- ASSIGNMENT -
Under this line are the records; write out word for word the part that begins at the line containing "IsConnectedObj A' := by" and ends at the line containing "index set -/", and no more.

(Stored data)
[Start of section]

import Literature.AlgebraicGeometry.Frobenioids.CoproductCompletion
import Mathlib.Logic.Equiv.Sum
import HarnessLib

/-!
# Frobenioids I, §0: connected objects of `C^⊥`, `C^⊤` and the equivalences `(C^⊥)⁰ ⥲ C`,
# `(C^⊤)⁰ ⥲ C` (§0 residual of the STEP-0 fragment; abc-iut cell, layer L1)

Mochizuki, *The geometry of Frobenioids I: the general theory*, Kyushu J. Math. **62** (2008)
293–400, §0 "Categories", kurims text p. 16 [cite: MochizukiFrdI2008, §0 p.16]:

> "Moreover, there are natural [up to isomorphism] equivalences of categories `(C^⊥)⁰ ⥲ C`;
> `(C^⊤)⁰ ⥲ C`; `(D⁰)^⊥ ⥲ D`; `(E⁰)^⊤ ⥲ E` for `D` (respectively, `E`) a category of finitely
> connected type (respectively, category of countably connected type)."

This file: connectedness is invariant under isomorphism; in a full subcategory of
`FormalCoproduct C` stable under restriction of index sets and binary sums and containing the empty
formal coproduct, a connected object has a **singleton** index set (split the index set as
`{i = i₀} ⊔ {i ≠ i₀}`), and conversely one-index objects are connected; consequently the functor
`C → (C^⊥)⁰` (resp. `C → (C^⊤)⁰`), `A ↦ incl A`, is an **equivalence** — the printed
`(C^⊥)⁰ ⥲ C`, `(C^⊤)⁰ ⥲ C` up to the choice of direction. Deliberately NOT here: `(D⁰)^⊥ ⥲ D`,
`(E⁰)^⊤ ⥲ E` (they use the bijectivity clause of "finitely connected type" for `D`, `E`),
"`C^⊥` is of finitely connected type", "totally epimorphic ⇒ `C^⊥` almost totally epimorphic".
No statement of the paper is strengthened.
-/

namespace Literature.AlgebraicGeometry.Frobenioids

open CategoryTheory Limits

universe w v u v' u'

/-! ### Connectedness is invariant under isomorphism (any category) -/

section IsoInvariance

variable {E : Type u'} [Category.{v'} E]

/-- Nonemptiness (non-initiality) is invariant under isomorphism. [cite: MochizukiFrdI2008, §0 p.15] -/
theorem IsNonemptyObj.of_iso {A A' : E} (h : IsNonemptyObj A) (e : A ≅ A') : IsNonemptyObj A' :=
  ⟨fun h' => h.false (h'.ofIso e.symm)⟩

/-- Connectedness is invariant under isomorphism. [cite: MochizukiFrdI2008, §0 p.15] -/
theorem IsConnectedObj.of_iso {A A' : E} (h : IsConnectedObj A) (e : A ≅ A') : IsConnectedObj A' := by
  refine ⟨h.1.of_iso e, fun B₁ B₂ ι₁ ι₂ hB₁ hB₂ => ⟨fun hc => ?_⟩⟩
  refine (h.2 B₁ B₂ (ι₁ ≫ e.inv) (ι₂ ≫ e.inv) hB₁ hB₂).false ?_
  exact hc.ofIsoColimit (Cocone.ext e.symm (by rintro ⟨⟨⟩⟩ <;> rfl))

end IsoInvariance

variable {C : Type u} [Category.{v} C]

namespace CoproductCompletion

variable {P : ObjectProperty (FormalCoproduct.{w} C)}

/-! ### Restriction of a formal coproduct to part of its index set -/

/-- The formal sub-coproduct on the indices satisfying `p`. [cite: MochizukiFrdI2008, §0 p.16] -/
def restrict (X : FormalCoproduct.{w} C) (p : X.I → Prop) : FormalCoproduct.{w} C :=
  ⟨{i // p i}, fun i => X.obj i.1⟩

/-- `X ≅ X|_p ⊔ X|_{¬p}` in `FormalCoproduct C`. [cite: MochizukiFrdI2008, §0 p.16] -/
noncomputable def isoSumRestrict (X : FormalCoproduct.{w} C) (p : X.I → Prop) :
    X ≅ sum (restrict X p) (restrict X fun i => ¬ p i) := by
  classical
  refine FormalCoproduct.isoOfComponents (Equiv.sumCompl p).symm fun i => eqToIso ?_
  have key : ∀ s : {i // p i} ⊕ {i // ¬ p i},
      (sum (restrict X p) (restrict X fun i => ¬ p i)).obj s = X.obj (Equiv.sumCompl p s) := by
    rintro (j | j) <;> rfl
  rw [key]
  exact congrArg X.obj (Equiv.apply_symm_apply (Equiv.sumCompl p) i).symm

/-- A one-index formal coproduct is isomorphic to `incl` of its unique component.
[cite: MochizukiFrdI2008, §0 p.16] -/
def isoInclOfUnique (X : FormalCoproduct.{w} C) [Unique X.I] :
    X ≅ (FormalCoproduct.incl C).obj (X.obj default) :=
  FormalCoproduct.isoOfComponents (Equiv.equivPUnit X.I) fun i =>
    eqToIso (congrArg X.obj (Unique.eq_default i))

/-! ### Connected objects are exactly the one-index objects -/

/-- In a full subcategory of `FormalCoproduct C` containing the empty object and stable under
restriction and binary sums, a connected object has at most one index.
[cite: MochizukiFrdI2008, §0 p.16] -/
theorem subsingleton_index_of_isConnectedObj (hE : P empty)
    (hres : ∀ (X : FormalCoproduct.{w} C) (p : X.I → Prop), P X → P (restrict X p))
    (hsum : ∀ X Y : FormalCoproduct.{w} C, P X → P Y → P (sum X Y))
    {X : P.FullSubcategory} (hX : IsConnectedObj X) : Subsingleton X.obj.I := by
  by_contra h
  haveI : Nontrivial X.obj.I := not_subsingleton_iff_nontrivial.mp h
  obtain ⟨i₀, i₁, hne⟩ := exists_pair_ne X.obj.I
  -- split `X ≅ X|_{= i₀} ⊔ X|_{≠ i₀}` inside the subcategory
  let B₁ : P.FullSubcategory := ⟨restrict X.obj fun i => i = i₀, hres _ _ X.property⟩
  let B₂ : P.FullSubcategory := ⟨restrict X.obj fun i => ¬ i = i₀, hres _ _ X.property⟩
  have hS : P (sum B₁.obj B₂.obj) := hsum _ _ B₁.property B₂.property
  let S : P.FullSubcategory := ⟨sum B₁.obj B₂.obj, hS⟩
  let e : X ≅ S := P.isoMk (isoSumRestrict X.obj fun i => i = i₀)
  have hB₁ : IsNonemptyObj B₁ :=
    ⟨fun hI => PEmpty.elim ((hI.to ⟨empty, hE⟩).hom.f ⟨i₀, rfl⟩)⟩
  have hB₂ : IsNonemptyObj B₂ :=
    ⟨fun hI => PEmpty.elim ((hI.to ⟨empty, hE⟩).hom.f ⟨i₁, fun h => hne h.symm⟩)⟩
  let ι₁ : B₁ ⟶ X := (ObjectProperty.homMk (sumInl B₁.obj B₂.obj) : B₁ ⟶ S) ≫ e.inv
  let ι₂ : B₂ ⟶ X := (ObjectProperty.homMk (sumInr B₁.obj B₂.obj) : B₂ ⟶ S) ≫ e.inv
  have hc : IsColimit (BinaryCofan.mk ι₁ ι₂) :=
    (sumIsColimitSub B₁ B₂ hS).ofIsoColimit (Cocone.ext e.symm (by rintro ⟨⟨⟩⟩ <;> rfl))
  exact (hX.2 B₁ B₂ ι₁ ι₂ hB₁ hB₂).false hc

/-- A connected object has nonempty index set. [cite: MochizukiFrdI2008, §0 p.16] -/
theorem nonempty_index_of_isConnectedObj {X : P.FullSubcategory} (hX : IsConnectedObj X) :
    Nonempty X.obj.I :=
  nonempty_index_of_isNonemptyObj hX.1

/-- Conversely, a one-index object is connected (it is isomorphic to some `incl A`), provided the
subcategory contains the empty object, the `incl A` and the two-point objects.
[cite: MochizukiFrdI2008, §0 p.16] -/
theorem isConnectedObj_of_unique (hE : P empty) (hincl : ∀ A : C, P ((FormalCoproduct.incl C).obj A))
    (hT : ∀ A : C, P (twoPoint A)) (X : P.FullSubcategory) [Unique X.obj.I] : IsConnectedObj X :=
  (isConnectedObj_incl hE (X.obj.obj default) (hincl _) (hT _)).of_iso
    (P.isoMk (isoInclOfUnique X.obj)).symm

end CoproductCompletion

open CoproductCompletion

/-! ### `C^⊥`: connected objects and `C ⥲ (C^⊥)⁰` -/

/-- In `C^⊥`, an object is connected iff its index set is a singleton.
[cite: MochizukiFrdI2008, §0 p.16] -/
theorem isConnectedObj_iff_finiteCoproductCompletion (X : FiniteCoproductCompletion.{w} C) :
    IsConnectedObj X ↔ Nonempty X.obj.I ∧ Subsingleton X.obj.I := by
  constructor
  · intro hX
    exact ⟨nonempty_index_of_isConnectedObj hX,
      subsingleton_index_of_isConnectedObj (P := finiteFormalCoproducts.{w} C)
        (show Finite PEmpty.{w + 1} from inferInstance)
        (fun Y p (hY : Finite Y.I) => show Finite {i // p i} from inferInstance)
        (fun Y Z (hY : Finite Y.I) (hZ : Finite Z.I) => show Finite (Y.I ⊕ Z.I) from inferInstance) hX⟩
  · rintro ⟨⟨i⟩, hs⟩
    haveI : Unique X.obj.I := uniqueOfSubsingleton i
    exact isConnectedObj_of_unique (P := finiteFormalCoproducts.{w} C)
      (show Finite PEmpty.{w + 1} from inferInstance)
      (fun A => show Finite PUnit.{w + 1} from inferInstance)
      (fun A => show Finite (PUnit.{w + 1} ⊕ PUnit.{w + 1}) from inferInstance) X

/-- In `C^⊤`, an object is connected iff its index set is a singleton.
[cite: MochizukiFrdI2008, §0 p.16] -/
theorem isConnectedObj_iff_countableCoproductCompletion (X : CountableCoproductCompletion.{w} C) :
    IsConnectedObj X ↔ Nonempty X.obj.I ∧ Subsingleton X.obj.I := by
  constructor
  · intro hX
    exact ⟨nonempty_index_of_isConnectedObj hX,
      subsingleton_index_of_isConnectedObj (P := countableFormalCoproducts.{w} C)
        (show Countable PEmpty.{w + 1} from inferInstance)
        (fun Y p (hY : Countable Y.I) => show Countable {i // p i} from inferInstance)
        (fun Y Z (hY : Countable Y.I) (hZ : Countable Z.I) => show Countable (Y.I ⊕ Z.I) from inferInstance)
        hX⟩
  · rintro ⟨⟨i⟩, hs⟩
    haveI : Unique X.obj.I := uniqueOfSubsingleton i
    exact isConnectedObj_of_unique (P := countableFormalCoproducts.{w} C)
      (show Countable PEmpty.{w + 1} from inferInstance)
      (fun A => show Countable PUnit.{w + 1} from inferInstance)
      (fun A => show Countable (PUnit.{w + 1} ⊕ PUnit.{w + 1}) from inferInstance) X

variable (C) in
/-- The functor `C → (C^⊥)⁰`, `A ↦ incl A` (FrdI §0 p. 16). [cite: MochizukiFrdI2008, §0 p.16] -/
def toConnectedPartFinite : C ⥤ ConnectedPart (FiniteCoproductCompletion.{w} C) :=
  ObjectProperty.lift _ (toFiniteCoproductCompletion.{w} C) fun A =>
    isConnectedObj_toFiniteCoproductCompletion A

variable (C) in
/-- The functor `C → (C^⊤)⁰`, `A ↦ incl A` (FrdI §0 p. 16). [cite: MochizukiFrdI2008, §0 p.16] -/
def toConnectedPartCountable : C ⥤ ConnectedPart (CountableCoproductCompletion.{w} C) :=
  ObjectProperty.lift _ (toCountableCoproductCompletion.{w} C) fun A =>
    isConnectedObj_toCountableCoproductCompletion A

/-- **"`(C^⊥)⁰ ⥲ C`"** (FrdI §0 p. 16), in the direction `C → (C^⊥)⁰`: `A ↦ incl A` is an
equivalence of categories. [cite: MochizukiFrdI2008, §0 p.16] -/
theorem toConnectedPartFinite_isEquivalence : (toConnectedPartFinite.{w} C).IsEquivalence := by
  haveI : (toFiniteCoproductCompletion.{w} C).Full :=
    inferInstanceAs ((finiteFormalCoproducts.{w} C).lift (FormalCoproduct.incl C) _).Full
  haveI : (toFiniteCoproductCompletion.{w} C).Faithful :=
    inferInstanceAs ((finiteFormalCoproducts.{w} C).lift (FormalCoproduct.incl C) _).Faithful
  haveI : (toConnectedPartFinite.{w} C).Full := inferInstanceAs (ObjectProperty.lift _ _ _).Full
  haveI : (toConnectedPartFinite.{w} C).Faithful := inferInstanceAs (ObjectProperty.lift _ _ _).Faithful
  haveI : (toConnectedPartFinite.{w} C).EssSurj := by
    refine ⟨fun Y => ?_⟩
    obtain ⟨⟨i⟩, hs⟩ := (isConnectedObj_iff_finiteCoproductCompletion Y.obj).mp Y.property
    haveI : Unique Y.obj.obj.I := uniqueOfSubsingleton i
    let e : Y.obj.obj ≅ (FormalCoproduct.incl C).obj (Y.obj.obj.obj default) := isoInclOfUnique Y.obj.obj
    exact ⟨Y.obj.obj.obj default,
      ⟨(connectedObjects _).isoMk (((finiteFormalCoproducts.{w} C).isoMk e).symm :
        (toFiniteCoproductCompletion.{w} C).obj (Y.obj.obj.obj default) ≅ Y.obj)⟩⟩
  exact {}

/-- **"`(C^⊤)⁰ ⥲ C`"** (FrdI §0 p. 16), in the direction `C → (C^⊤)⁰`: `A ↦ incl A` is an
equivalence of categories. [cite: MochizukiFrdI2008, §0 p.16] -/
theorem toConnectedPartCountable_isEquivalence : (toConnectedPartCountable.{w} C).IsEquivalence := by
  haveI : (toCountableCoproductCompletion.{w} C).Full :=
    inferInstanceAs ((countableFormalCoproducts.{w} C).lift (FormalCoproduct.incl C) _).Full
  haveI : (toCountableCoproductCompletion.{w} C).Faithful :=
    inferInstanceAs ((countableFormalCoproducts.{w} C).lift (FormalCoproduct.incl C) _).Faithful
  haveI : (toConnectedPartCountable.{w} C).Full := inferInstanceAs (ObjectProperty.lift _ _ _).Full
  haveI : (toConnectedPartCountable.{w} C).Faithful :=
    inferInstanceAs (ObjectProperty.lift _ _ _).Faithful
  haveI : (toConnectedPartCountable.{w} C).EssSurj := by
    refine ⟨fun Y => ?_⟩
    obtain ⟨⟨i⟩, hs⟩ := (isConnectedObj_iff_countableCoproductCompletion Y.obj).mp Y.property
    haveI : Unique Y.obj.obj.I := uniqueOfSubsingleton i
    let e : Y.obj.obj ≅ (FormalCoproduct.incl C).obj (Y.obj.obj.obj default) := isoInclOfUnique Y.obj.obj
    exact ⟨Y.obj.obj.obj default,
      ⟨(connectedObjects _).isoMk (((countableFormalCoproducts.{w} C).isoMk e).symm :
        (toCountableCoproductCompletion.{w} C).obj (Y.obj.obj.obj default) ≅ Y.obj)⟩⟩
  exact {}

end Literature.AlgebraicGeometry.Frobenioids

[End of section]

- RESPONSE -
theorem IsConnectedObj.of_iso {A A' : E} (h : IsConnectedObj A) (e : A ≅ A') : IsConnectedObj A' := by
  refine ⟨h.1.of_iso e, fun B₁ B₂ ι₁ ι₂ hB₁ hB₂ => ⟨fun hc => ?_⟩⟩
  refine (h.2 B₁ B₂ (ι₁ ≫ e.inv) (ι₂ ≫ e.inv) hB₁ hB₂).false ?_
  exact hc.ofIsoColimit (Cocone.ext e.symm (by rintro ⟨⟨⟩⟩ <;> rfl))

end IsoInvariance

variable {C : Type u} [Category.{v} C]

namespace CoproductCompletion

variable {P : ObjectProperty (FormalCoproduct.{w} C)}

/-! ### Restriction of a formal coproduct to part of its index set -/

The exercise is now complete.